• WORK REQUEST: Your answer must consist of exactly the lines below, starting with the line with "its equi-Lipschitz Fourier" and going on through the line with "by the equi-Lipschitz", and nothing else.

Dataset entries

◇ ◇ ◇

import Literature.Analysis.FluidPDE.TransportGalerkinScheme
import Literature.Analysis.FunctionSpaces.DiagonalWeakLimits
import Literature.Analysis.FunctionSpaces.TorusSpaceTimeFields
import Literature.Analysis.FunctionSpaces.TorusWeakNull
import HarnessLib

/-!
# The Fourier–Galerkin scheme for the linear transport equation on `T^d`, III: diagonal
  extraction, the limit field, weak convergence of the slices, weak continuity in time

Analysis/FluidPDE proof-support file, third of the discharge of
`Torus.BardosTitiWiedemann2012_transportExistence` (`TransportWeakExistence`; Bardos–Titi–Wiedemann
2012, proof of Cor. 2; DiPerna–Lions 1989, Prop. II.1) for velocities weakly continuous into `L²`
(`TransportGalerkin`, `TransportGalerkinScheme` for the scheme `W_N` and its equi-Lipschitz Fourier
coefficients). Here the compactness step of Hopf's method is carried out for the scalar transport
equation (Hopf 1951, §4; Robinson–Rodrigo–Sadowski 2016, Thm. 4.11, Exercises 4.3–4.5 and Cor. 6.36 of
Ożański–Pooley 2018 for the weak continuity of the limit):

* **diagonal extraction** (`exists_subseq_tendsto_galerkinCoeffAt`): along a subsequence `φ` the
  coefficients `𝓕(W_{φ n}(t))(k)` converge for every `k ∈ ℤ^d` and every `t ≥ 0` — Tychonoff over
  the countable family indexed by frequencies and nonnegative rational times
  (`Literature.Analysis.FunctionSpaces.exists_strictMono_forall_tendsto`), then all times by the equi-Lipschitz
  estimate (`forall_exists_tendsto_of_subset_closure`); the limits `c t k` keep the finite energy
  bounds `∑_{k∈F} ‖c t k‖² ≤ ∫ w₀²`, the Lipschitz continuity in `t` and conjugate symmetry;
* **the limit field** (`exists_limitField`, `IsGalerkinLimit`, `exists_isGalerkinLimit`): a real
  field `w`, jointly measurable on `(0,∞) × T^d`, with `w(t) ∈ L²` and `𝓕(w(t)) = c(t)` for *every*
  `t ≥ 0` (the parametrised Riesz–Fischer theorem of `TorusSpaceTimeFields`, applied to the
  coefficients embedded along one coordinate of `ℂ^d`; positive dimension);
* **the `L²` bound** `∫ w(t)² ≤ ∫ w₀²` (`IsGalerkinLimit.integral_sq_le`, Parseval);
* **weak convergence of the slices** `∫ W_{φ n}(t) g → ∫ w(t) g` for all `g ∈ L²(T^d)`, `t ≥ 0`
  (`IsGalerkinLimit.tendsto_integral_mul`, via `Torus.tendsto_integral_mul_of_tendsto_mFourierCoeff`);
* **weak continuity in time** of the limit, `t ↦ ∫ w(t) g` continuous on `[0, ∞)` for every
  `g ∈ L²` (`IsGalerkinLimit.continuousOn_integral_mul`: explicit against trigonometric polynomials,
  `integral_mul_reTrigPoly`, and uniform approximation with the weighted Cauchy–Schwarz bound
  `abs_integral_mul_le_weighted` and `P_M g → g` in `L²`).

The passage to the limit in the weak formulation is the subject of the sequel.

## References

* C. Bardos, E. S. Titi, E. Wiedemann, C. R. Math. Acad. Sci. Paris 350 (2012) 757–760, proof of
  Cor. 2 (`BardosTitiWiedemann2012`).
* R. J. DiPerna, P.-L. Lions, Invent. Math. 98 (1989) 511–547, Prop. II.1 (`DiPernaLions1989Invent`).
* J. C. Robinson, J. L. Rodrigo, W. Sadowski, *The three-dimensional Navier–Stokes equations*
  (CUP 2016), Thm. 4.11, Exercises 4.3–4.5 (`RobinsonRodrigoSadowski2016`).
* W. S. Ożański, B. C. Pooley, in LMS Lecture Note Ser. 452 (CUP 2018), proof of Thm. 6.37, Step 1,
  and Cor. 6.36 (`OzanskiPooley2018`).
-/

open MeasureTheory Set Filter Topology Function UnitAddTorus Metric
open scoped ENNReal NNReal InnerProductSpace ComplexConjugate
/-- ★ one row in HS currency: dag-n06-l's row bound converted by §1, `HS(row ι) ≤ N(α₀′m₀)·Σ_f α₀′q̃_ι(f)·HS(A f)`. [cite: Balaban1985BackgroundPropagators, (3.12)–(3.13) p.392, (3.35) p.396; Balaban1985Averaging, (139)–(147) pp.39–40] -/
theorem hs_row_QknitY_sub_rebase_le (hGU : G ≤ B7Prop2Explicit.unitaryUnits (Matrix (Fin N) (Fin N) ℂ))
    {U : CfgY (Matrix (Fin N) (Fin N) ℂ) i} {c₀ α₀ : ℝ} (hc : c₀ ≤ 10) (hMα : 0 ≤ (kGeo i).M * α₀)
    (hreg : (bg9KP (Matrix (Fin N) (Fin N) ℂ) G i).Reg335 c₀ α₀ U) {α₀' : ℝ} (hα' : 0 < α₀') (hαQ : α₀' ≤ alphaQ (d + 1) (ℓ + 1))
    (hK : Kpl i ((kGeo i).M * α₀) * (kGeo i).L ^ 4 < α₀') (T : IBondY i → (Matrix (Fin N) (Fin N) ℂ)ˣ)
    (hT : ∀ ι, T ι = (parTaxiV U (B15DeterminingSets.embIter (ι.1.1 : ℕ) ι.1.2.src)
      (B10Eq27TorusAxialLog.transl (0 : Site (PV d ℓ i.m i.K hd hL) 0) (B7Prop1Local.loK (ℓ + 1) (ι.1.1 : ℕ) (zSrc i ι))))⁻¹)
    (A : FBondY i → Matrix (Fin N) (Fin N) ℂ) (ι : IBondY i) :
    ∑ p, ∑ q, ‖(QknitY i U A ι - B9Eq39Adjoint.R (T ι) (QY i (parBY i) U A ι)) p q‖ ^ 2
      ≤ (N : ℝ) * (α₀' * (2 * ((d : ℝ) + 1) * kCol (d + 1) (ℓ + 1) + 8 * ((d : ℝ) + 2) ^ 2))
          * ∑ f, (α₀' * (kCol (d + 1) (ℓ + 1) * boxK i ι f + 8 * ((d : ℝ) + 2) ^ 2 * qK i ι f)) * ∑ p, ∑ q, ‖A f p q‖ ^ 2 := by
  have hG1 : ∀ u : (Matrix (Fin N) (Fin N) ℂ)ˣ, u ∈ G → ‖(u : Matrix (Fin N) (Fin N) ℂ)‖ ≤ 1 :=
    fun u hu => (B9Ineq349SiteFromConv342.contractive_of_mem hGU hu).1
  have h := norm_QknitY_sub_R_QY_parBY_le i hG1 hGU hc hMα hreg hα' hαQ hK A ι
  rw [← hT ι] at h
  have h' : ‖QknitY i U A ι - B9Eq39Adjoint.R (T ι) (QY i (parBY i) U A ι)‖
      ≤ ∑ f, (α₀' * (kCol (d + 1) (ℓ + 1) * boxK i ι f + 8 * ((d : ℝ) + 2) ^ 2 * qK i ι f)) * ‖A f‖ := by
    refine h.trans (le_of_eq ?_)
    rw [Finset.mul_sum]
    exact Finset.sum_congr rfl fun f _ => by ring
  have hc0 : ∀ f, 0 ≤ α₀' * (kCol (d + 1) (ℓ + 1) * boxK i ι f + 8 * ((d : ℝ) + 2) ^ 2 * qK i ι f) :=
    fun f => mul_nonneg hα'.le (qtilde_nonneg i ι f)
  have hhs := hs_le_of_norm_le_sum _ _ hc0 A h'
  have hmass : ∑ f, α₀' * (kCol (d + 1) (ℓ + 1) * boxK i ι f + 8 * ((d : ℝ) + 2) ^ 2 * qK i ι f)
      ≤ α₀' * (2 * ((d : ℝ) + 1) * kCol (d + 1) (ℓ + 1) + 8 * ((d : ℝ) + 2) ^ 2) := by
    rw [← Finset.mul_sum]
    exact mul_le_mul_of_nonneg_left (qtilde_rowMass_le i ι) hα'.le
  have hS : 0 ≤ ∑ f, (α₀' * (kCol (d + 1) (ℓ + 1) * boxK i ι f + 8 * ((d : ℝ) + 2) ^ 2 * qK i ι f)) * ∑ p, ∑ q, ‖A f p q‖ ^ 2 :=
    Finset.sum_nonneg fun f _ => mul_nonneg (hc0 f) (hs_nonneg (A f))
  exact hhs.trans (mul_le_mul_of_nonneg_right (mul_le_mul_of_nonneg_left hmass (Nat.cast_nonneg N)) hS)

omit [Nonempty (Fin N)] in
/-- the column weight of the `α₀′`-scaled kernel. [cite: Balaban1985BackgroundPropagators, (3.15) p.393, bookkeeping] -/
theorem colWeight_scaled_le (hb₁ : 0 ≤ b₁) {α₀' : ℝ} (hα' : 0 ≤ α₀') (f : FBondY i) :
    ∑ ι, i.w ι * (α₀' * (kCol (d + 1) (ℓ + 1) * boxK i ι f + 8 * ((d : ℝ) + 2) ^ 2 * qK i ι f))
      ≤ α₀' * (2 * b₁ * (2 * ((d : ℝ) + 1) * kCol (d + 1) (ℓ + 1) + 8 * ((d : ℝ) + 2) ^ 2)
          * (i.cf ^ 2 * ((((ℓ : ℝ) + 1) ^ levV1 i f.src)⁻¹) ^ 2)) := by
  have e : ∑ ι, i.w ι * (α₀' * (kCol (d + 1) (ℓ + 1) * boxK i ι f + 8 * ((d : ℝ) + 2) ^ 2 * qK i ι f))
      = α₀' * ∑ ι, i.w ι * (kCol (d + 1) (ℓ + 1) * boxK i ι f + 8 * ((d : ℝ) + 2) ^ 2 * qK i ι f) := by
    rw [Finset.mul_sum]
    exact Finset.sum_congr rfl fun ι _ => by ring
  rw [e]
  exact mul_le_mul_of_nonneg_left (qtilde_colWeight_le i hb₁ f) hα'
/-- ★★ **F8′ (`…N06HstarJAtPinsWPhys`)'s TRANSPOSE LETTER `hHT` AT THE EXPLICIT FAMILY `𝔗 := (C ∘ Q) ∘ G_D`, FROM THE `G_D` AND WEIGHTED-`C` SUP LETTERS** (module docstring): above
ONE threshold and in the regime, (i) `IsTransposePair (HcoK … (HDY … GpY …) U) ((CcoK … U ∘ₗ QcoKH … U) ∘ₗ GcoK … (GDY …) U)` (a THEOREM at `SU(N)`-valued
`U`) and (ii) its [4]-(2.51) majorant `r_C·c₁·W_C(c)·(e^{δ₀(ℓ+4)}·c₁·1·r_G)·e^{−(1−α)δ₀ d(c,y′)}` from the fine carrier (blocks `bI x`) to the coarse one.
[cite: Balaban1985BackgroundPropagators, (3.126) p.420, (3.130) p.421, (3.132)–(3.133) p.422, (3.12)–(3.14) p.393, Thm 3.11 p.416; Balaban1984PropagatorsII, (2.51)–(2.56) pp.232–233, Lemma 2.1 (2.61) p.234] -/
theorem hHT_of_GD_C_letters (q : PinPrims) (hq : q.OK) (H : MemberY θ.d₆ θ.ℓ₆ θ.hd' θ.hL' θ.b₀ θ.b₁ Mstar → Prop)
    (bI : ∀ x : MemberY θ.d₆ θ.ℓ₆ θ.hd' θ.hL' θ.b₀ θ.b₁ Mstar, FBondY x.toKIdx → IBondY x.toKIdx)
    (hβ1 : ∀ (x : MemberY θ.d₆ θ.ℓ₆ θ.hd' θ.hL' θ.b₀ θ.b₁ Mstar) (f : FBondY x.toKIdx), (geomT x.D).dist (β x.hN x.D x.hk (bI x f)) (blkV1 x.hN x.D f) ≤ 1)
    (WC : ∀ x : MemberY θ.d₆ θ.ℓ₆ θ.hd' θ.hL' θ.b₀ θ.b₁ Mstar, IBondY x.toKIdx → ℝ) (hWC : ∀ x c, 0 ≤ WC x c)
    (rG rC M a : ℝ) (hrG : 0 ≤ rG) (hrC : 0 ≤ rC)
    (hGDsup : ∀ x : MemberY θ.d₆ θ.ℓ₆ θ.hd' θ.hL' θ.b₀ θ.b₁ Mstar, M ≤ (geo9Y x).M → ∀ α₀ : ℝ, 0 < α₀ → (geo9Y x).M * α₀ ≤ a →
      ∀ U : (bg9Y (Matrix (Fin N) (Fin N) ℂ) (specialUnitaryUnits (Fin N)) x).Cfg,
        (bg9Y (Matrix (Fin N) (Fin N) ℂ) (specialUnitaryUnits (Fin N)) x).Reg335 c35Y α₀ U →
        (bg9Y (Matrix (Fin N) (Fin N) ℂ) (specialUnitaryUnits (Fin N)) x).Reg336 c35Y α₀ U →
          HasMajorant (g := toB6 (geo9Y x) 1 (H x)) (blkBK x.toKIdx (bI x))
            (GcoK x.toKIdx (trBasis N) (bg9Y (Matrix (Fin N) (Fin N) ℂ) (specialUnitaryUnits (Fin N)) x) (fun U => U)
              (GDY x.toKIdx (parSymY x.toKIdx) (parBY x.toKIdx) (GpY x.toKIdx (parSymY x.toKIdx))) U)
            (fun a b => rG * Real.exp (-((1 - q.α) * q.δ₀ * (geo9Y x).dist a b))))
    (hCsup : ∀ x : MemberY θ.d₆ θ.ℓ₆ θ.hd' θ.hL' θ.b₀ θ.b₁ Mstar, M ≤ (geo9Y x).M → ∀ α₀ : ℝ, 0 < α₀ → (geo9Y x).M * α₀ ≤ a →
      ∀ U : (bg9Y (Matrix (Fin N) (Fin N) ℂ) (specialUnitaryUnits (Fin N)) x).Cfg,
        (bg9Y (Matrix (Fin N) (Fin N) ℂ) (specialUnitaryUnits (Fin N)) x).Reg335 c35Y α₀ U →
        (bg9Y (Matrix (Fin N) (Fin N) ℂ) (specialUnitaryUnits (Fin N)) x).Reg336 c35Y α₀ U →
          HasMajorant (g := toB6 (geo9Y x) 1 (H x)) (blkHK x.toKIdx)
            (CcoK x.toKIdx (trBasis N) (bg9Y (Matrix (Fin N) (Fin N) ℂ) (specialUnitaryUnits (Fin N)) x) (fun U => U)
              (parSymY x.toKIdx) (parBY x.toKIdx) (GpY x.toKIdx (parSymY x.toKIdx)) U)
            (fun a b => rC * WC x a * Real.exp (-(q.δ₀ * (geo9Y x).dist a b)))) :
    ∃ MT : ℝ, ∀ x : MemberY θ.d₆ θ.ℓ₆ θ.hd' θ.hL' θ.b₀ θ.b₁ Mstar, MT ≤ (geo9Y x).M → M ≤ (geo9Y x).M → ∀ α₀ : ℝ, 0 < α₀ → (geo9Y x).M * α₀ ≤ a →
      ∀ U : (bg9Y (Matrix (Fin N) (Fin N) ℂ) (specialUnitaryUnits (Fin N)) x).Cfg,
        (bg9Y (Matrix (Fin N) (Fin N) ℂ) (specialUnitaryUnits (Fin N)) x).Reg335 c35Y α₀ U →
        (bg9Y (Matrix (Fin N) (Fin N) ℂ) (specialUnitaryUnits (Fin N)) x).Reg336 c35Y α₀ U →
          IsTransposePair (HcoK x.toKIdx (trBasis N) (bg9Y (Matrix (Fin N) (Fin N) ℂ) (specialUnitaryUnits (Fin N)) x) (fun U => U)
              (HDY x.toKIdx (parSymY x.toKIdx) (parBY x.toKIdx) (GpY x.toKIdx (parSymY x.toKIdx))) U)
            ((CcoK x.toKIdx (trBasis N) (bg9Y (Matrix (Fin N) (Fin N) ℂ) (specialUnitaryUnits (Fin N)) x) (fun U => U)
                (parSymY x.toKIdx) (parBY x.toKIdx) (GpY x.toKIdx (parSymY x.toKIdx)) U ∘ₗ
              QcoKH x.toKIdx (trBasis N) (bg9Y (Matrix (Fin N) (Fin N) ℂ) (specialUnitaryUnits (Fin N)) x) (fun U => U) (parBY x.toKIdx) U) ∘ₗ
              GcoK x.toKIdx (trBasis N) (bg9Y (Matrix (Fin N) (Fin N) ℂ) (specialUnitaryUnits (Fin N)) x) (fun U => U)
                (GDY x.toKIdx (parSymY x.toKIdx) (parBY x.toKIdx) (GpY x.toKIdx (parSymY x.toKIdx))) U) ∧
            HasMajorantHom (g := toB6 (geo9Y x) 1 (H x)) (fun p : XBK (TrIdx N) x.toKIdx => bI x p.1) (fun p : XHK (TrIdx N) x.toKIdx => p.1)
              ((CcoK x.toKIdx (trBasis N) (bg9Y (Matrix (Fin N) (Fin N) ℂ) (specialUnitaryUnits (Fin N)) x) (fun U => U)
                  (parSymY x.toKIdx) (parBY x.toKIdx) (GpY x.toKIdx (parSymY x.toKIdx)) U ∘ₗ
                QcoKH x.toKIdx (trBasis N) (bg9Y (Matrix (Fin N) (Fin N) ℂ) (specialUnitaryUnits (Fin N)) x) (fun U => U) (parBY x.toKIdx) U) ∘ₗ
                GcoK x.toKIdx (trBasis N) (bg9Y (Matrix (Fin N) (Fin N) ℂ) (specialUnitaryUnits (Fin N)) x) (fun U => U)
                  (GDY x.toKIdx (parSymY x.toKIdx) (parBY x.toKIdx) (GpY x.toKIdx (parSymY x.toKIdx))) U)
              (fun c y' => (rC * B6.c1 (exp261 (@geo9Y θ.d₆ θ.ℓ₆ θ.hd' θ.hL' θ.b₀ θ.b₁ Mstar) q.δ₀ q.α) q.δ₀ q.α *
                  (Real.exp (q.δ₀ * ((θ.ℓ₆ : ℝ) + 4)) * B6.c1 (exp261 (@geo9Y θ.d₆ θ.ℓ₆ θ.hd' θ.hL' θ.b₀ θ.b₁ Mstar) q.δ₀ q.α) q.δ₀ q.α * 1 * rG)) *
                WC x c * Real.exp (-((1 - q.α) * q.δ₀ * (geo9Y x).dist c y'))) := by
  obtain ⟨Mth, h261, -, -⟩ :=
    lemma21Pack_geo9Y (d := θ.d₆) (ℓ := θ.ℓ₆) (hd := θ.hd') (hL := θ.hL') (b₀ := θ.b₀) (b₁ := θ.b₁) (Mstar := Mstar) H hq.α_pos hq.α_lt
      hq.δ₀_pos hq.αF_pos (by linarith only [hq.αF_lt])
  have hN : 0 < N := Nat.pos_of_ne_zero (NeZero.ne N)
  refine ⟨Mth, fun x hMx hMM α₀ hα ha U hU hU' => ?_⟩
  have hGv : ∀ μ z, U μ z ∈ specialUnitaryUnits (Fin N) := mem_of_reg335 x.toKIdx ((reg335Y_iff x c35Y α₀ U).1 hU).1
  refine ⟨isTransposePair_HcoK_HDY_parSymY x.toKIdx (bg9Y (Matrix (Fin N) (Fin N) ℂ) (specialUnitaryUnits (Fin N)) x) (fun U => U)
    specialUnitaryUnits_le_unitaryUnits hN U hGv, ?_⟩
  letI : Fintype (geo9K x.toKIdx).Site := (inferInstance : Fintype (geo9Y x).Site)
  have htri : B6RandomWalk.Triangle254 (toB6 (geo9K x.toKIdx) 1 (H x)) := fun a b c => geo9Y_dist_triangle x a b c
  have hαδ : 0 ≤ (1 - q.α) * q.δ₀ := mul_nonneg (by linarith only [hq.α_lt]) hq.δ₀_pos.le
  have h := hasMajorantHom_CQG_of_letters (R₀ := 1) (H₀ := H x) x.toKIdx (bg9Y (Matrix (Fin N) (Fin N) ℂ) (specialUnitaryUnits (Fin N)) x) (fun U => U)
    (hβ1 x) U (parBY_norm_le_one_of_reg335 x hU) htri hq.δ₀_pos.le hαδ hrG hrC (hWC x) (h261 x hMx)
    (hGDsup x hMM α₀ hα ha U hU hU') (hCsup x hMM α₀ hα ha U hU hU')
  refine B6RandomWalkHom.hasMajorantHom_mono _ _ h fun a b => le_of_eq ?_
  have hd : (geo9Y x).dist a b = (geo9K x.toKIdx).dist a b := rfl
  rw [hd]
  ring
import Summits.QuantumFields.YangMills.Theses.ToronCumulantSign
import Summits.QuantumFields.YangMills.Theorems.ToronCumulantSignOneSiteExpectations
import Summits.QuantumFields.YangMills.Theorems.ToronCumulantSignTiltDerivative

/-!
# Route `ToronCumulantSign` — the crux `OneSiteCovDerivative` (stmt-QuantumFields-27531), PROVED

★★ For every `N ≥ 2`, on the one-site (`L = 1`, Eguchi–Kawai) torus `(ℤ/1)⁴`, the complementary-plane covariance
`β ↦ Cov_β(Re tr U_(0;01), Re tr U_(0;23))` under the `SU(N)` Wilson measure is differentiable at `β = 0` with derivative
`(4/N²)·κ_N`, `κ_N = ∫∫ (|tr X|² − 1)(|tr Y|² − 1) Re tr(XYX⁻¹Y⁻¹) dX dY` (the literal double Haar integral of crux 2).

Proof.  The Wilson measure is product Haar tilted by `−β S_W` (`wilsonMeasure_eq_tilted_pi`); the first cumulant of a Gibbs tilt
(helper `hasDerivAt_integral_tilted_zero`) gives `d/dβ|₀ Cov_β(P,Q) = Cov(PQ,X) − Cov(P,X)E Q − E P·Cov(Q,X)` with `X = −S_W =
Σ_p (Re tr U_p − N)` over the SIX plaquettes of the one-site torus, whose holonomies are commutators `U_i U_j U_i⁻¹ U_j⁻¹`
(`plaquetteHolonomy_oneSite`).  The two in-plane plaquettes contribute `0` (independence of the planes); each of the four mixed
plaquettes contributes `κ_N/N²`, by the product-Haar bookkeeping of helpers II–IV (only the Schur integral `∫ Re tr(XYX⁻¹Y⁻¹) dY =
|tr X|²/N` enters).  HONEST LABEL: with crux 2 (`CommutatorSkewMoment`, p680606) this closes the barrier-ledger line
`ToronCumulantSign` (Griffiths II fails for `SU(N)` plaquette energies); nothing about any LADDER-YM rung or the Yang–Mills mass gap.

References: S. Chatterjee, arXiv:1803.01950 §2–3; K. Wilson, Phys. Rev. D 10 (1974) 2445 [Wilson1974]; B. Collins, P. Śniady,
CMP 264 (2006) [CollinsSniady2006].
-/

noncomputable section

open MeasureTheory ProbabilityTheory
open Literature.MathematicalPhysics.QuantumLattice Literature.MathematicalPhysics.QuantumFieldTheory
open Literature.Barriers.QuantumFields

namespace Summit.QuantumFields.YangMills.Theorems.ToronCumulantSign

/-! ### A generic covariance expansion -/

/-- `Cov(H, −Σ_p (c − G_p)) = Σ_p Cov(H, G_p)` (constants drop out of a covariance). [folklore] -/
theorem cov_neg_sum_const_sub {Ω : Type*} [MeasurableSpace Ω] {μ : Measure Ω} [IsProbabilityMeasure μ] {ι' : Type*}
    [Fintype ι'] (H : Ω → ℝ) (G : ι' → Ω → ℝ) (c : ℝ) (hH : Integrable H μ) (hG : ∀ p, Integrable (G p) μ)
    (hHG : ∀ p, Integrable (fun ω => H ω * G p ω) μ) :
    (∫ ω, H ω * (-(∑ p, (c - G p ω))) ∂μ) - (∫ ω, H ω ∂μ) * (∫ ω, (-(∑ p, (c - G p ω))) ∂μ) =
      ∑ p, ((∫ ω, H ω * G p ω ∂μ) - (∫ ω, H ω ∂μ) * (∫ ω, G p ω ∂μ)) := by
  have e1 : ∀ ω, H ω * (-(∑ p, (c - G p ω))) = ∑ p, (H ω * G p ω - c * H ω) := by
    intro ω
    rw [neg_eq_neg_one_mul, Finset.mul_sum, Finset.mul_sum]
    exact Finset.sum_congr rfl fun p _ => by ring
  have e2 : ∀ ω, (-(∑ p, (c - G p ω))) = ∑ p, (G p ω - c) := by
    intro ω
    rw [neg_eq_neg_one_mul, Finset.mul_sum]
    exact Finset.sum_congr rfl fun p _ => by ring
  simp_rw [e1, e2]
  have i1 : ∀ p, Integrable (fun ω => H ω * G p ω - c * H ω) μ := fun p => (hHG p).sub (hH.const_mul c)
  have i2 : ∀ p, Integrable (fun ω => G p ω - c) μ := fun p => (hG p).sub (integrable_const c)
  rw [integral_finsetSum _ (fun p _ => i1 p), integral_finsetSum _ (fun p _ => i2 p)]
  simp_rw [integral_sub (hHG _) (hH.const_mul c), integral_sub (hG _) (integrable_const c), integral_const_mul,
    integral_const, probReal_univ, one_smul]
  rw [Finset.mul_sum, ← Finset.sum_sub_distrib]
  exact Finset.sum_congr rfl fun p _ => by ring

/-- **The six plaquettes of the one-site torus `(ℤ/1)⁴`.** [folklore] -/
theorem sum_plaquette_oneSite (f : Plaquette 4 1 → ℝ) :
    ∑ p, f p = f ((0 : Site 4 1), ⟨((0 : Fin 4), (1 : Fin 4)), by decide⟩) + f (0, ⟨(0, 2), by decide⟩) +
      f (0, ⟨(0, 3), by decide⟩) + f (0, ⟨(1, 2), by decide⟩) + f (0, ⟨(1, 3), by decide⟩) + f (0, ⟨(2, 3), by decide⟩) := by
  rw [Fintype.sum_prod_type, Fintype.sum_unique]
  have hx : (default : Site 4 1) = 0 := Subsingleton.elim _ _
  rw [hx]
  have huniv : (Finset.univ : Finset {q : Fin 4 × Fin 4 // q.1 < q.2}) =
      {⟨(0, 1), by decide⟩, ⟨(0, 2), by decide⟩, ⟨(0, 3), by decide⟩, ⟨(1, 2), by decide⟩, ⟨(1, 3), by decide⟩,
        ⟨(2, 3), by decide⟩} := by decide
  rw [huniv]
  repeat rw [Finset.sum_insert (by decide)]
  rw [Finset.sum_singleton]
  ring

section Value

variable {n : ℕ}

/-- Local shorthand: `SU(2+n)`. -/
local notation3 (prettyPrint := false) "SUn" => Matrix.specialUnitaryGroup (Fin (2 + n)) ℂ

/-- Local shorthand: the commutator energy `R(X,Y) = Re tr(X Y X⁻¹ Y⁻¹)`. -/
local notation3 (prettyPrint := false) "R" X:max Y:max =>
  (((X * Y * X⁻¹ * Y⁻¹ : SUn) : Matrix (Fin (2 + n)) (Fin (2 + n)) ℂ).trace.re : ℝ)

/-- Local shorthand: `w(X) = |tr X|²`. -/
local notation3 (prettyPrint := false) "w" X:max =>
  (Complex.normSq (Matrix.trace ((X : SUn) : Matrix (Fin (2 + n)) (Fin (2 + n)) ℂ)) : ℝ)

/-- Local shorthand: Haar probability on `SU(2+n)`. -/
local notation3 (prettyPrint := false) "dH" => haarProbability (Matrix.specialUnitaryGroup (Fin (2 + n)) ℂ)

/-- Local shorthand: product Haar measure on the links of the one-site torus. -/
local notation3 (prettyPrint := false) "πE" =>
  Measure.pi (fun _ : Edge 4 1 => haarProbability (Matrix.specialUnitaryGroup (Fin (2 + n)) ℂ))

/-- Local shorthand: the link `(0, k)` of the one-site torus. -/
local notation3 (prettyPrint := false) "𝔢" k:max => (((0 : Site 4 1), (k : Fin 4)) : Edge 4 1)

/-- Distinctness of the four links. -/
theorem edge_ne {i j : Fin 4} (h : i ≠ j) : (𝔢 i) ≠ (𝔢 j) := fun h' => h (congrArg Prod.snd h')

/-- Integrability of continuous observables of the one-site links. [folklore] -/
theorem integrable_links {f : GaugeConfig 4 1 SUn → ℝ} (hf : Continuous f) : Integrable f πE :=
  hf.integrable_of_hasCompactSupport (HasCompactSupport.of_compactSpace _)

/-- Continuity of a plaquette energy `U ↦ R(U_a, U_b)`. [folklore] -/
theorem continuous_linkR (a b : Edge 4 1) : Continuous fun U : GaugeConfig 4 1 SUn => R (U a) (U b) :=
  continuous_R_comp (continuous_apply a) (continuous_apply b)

◇ ◇ ◇

• EXERCISE SOLUTION:
(`TransportGalerkin`, `TransportGalerkinScheme` for the scheme `W_N` and its equi-Lipschitz Fourier
coefficients). Here the compactness step of Hopf's method is carried out for the scalar transport
equation (Hopf 1951, §4; Robinson–Rodrigo–Sadowski 2016, Thm. 4.11, Exercises 4.3–4.5 and Cor. 6.36 of
Ożański–Pooley 2018 for the weak continuity of the limit):

* **diagonal extraction** (`exists_subseq_tendsto_galerkinCoeffAt`): along a subsequence `φ` the
  coefficients `𝓕(W_{φ n}(t))(k)` converge for every `k ∈ ℤ^d` and every `t ≥ 0` — Tychonoff over
  the countable family indexed by frequencies and nonnegative rational times
  (`Literature.Analysis.FunctionSpaces.exists_strictMono_forall_tendsto`), then all times by the equi-Lipschitz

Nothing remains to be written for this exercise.